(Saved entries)

--------------------------------------------------

variable (L : Type) [Field L] [NumberField L] [IsCMField L]
  [MeasurableSpace (quasiSplit (↥(maximalRealSubfield L)) L (IsCMField.complexConj L) 2).Adelic] [BorelSpace (quasiSplit (↥(maximalRealSubfield L)) L (IsCMField.complexConj L) 2).Adelic]
  (μ : Measure (quasiSplit (↥(maximalRealSubfield L)) L (IsCMField.complexConj L) 2).automorphicQuotient) [(quasiSplit (↥(maximalRealSubfield L)) L (IsCMField.complexConj L) 2).IsAutomorphicMeasure μ]
  [MeasurableSpace (UnitaryGroup.arch (↥(maximalRealSubfield L)) L (IsCMField.complexConj L) 2 ((StdForm.antidiagonal 2).over L))] [BorelSpace (UnitaryGroup.arch (↥(maximalRealSubfield L)) L (IsCMField.complexConj L) 2 ((StdForm.antidiagonal 2).over L))]
  [MeasurableSpace (finAdelic (↥(maximalRealSubfield L)) L (IsCMField.complexConj L) 2 ((StdForm.antidiagonal 2).over L))] [BorelSpace (finAdelic (↥(maximalRealSubfield L)) L (IsCMField.complexConj L) 2 ((StdForm.antidiagonal 2).over L))]
  (νinf : Measure (UnitaryGroup.arch (↥(maximalRealSubfield L)) L (IsCMField.complexConj L) 2 ((StdForm.antidiagonal 2).over L))) [IsHaarMeasure νinf] [νinf.IsInvInvariant] [SFinite νinf]
  (νf : Measure (finAdelic (↥(maximalRealSubfield L)) L (IsCMField.complexConj L) 2 ((StdForm.antidiagonal 2).over L))) [IsFiniteMeasureOnCompacts νf] [νf.IsMulLeftInvariant] [νf.IsInvInvariant] [νf.IsOpenPosMeasure]
  [MeasurableSpace ↥(UnitaryGroup.arch (↥(maximalRealSubfield L)) L (IsCMField.complexConj L) 2 ((StdForm.antidiagonal 2).over L) ⊓ unitaryGroupOfForm (conjMixed (↥(maximalRealSubfield L)) L (IsCMField.complexConj L)) 1)] [BorelSpace ↥(UnitaryGroup.arch (↥(maximalRealSubfield L)) L (IsCMField.complexConj L) 2 ((StdForm.antidiagonal 2).over L) ⊓ unitaryGroupOfForm (conjMixed (↥(maximalRealSubfield L)) L (IsCMField.complexConj L)) 1)]
  (μK : Measure ↥(UnitaryGroup.arch (↥(maximalRealSubfield L)) L (IsCMField.complexConj L) 2 ((StdForm.antidiagonal 2).over L) ⊓ unitaryGroupOfForm (conjMixed (↥(maximalRealSubfield L)) L (IsCMField.complexConj L)) 1)) [IsProbabilityMeasure μK] [μK.IsMulLeftInvariant] [μK.IsMulRightInvariant] [μK.IsInvInvariant]
  (χ₁ : C_c(↥(UnitaryGroup.arch (↥(maximalRealSubfield L)) L (IsCMField.complexConj L) 2 ((StdForm.antidiagonal 2).over L) ⊓ unitaryGroupOfForm (conjMixed (↥(maximalRealSubfield L)) L (IsCMField.complexConj L)) 1), ℂ)) (e : C_c(finAdelic (↥(maximalRealSubfield L)) L (IsCMField.complexConj L) 2 ((StdForm.antidiagonal 2).over L), ℂ))
import Mathlib.Combinatorics.Colex
import Mathlib.LinearAlgebra.Finsupp.LinearCombination
import Mathlib.Algebra.MvPolynomial.Monad
import Literature.Computability.MetaComplexity.PolynomialCalculusMultilinearCompleteness
import HarnessLib

/-!
# The residue of a polynomial modulo a Boolean solution set (Galesi–Lauria 2010, §2.1)

Galesi–Lauria (ACM ToCL 2010), following Alekhnovich–Razborov, prove polynomial-calculus degree
lower bounds with a linear operator built from RESIDUES: for a set `E` of polynomials (Boolean
axioms included) `R_E(q)` is "the minimal, with respect to `<_P`, polynomial `p` such that
`q - p ∈ Span(E)`" (§2.1; Property 1: `R_E(p) ≤_P p`, `p - q ∈ Span(E) ⇒ R_E(p) = R_E(q)`, `R_E`
linear, `R_E(pq) = R_E(p · R_E(q))`).  With the Boolean axioms present, `Span(E)`-membership is
semantic (§2.2: "`g` has a PC proof from `E` iff `g = 0` on every common `0/1` root of `E`"), so the
residue is rendered SEMANTICALLY, relative to a set `A` of Boolean assignments (the common roots):
`bval x p` (value at a `0/1` point), `mkey s` (the COLEX key of a monomial's variable set — any
linear order of the variables; colex refines strict inclusion, which is all that is used),
`IsStd K A s` (standard monomial: on `A` not a combination of colex-smaller monomials),
`IsResidue` / `residue A p` (the unique multilinear polynomial on standard monomials agreeing with
`p` on `A`) with Property 1 (i)–(iii) (`residue_congr/_add/_smul/_sum`).  Property 1 (iv),
`R_A(1) = 1`, the `<_P`-minimality and the behaviour under restrictions are in
`PolynomialCalculusResidueProperties.lean`; the closure/support machinery and the operator `L` of
GL10 §3 in `GraphOrderingPrincipleClosure.lean` / `GraphOrderingPrincipleDegreeProof.lean`.

Sources: N. Galesi, M. Lauria, *Optimality of size-degree tradeoffs for polynomial calculus*,
ACM ToCL 12(1) (2010), §2.1–2.2 [GalesiLauria2010] (held copy `paper:doi-10-1145-1838552-1838556`);
M. Alekhnovich, A. Razborov, *Lower bounds for polynomial calculus: non-binomial case* (2003),
context only.  Design: any field `K`, any assignment set `A` (for `A = ∅` the residue is `0`);
multilinearity is `MLPC.mlMon s = s` on the support; existence of residues is a well-founded
induction on keys, whence the hypothesis `[WellFoundedLT (Colex (Finset σ))]` (true for finite
`σ` and for `σ = ℕ` by `Finset.Colex.orderIsoColex`).  Instance hint (referee W-A342-1): Mathlib has
no direct instance for the `Colex` wrapper; for finite `σ` obtain it from
`Finite.of_equiv (Finset σ) toColex` and `Finite.to_wellFoundedLT`; for `σ = ℕ` the users
(`GraphOrderingPrincipleDegreeProof.lean`, `PolynomialCalculusRespectfulExpanderDegree.lean`)
declare the local instance `wellFoundedLT_colex_nat` from `Finset.Colex.orderIsoColex`.
-/

noncomputable section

--------------------------------------------------

Exercise ->
Return all lines in the data that include the word "BorelSpace".

Solved problem ->
  [MeasurableSpace (quasiSplit (↥(maximalRealSubfield L)) L (IsCMField.complexConj L) 2).Adelic] [BorelSpace (quasiSplit (↥(maximalRealSubfield L)) L (IsCMField.complexConj L) 2).Adelic]
  [MeasurableSpace (UnitaryGroup.arch (↥(maximalRealSubfield L)) L (IsCMField.complexConj L) 2 ((StdForm.antidiagonal 2).over L))] [BorelSpace (UnitaryGroup.arch (↥(maximalRealSubfield L)) L (IsCMField.complexConj L) 2 ((StdForm.antidiagonal 2).over L))]
  [MeasurableSpace (finAdelic (↥(maximalRealSubfield L)) L (IsCMField.complexConj L) 2 ((StdForm.antidiagonal 2).over L))] [BorelSpace (finAdelic (↥(maximalRealSubfield L)) L (IsCMField.complexConj L) 2 ((StdForm.antidiagonal 2).over L))]
  [MeasurableSpace ↥(UnitaryGroup.arch (↥(maximalRealSubfield L)) L (IsCMField.complexConj L) 2 ((StdForm.antidiagonal 2).over L) ⊓ unitaryGroupOfForm (conjMixed (↥(maximalRealSubfield L)) L (IsCMField.complexConj L)) 1)] [BorelSpace ↥(UnitaryGroup.arch (↥(maximalRealSubfield L)) L (IsCMField.complexConj L) 2 ((StdForm.antidiagonal 2).over L) ⊓ unitaryGroupOfForm (conjMixed (↥(maximalRealSubfield L)) L (IsCMField.complexConj L)) 1)]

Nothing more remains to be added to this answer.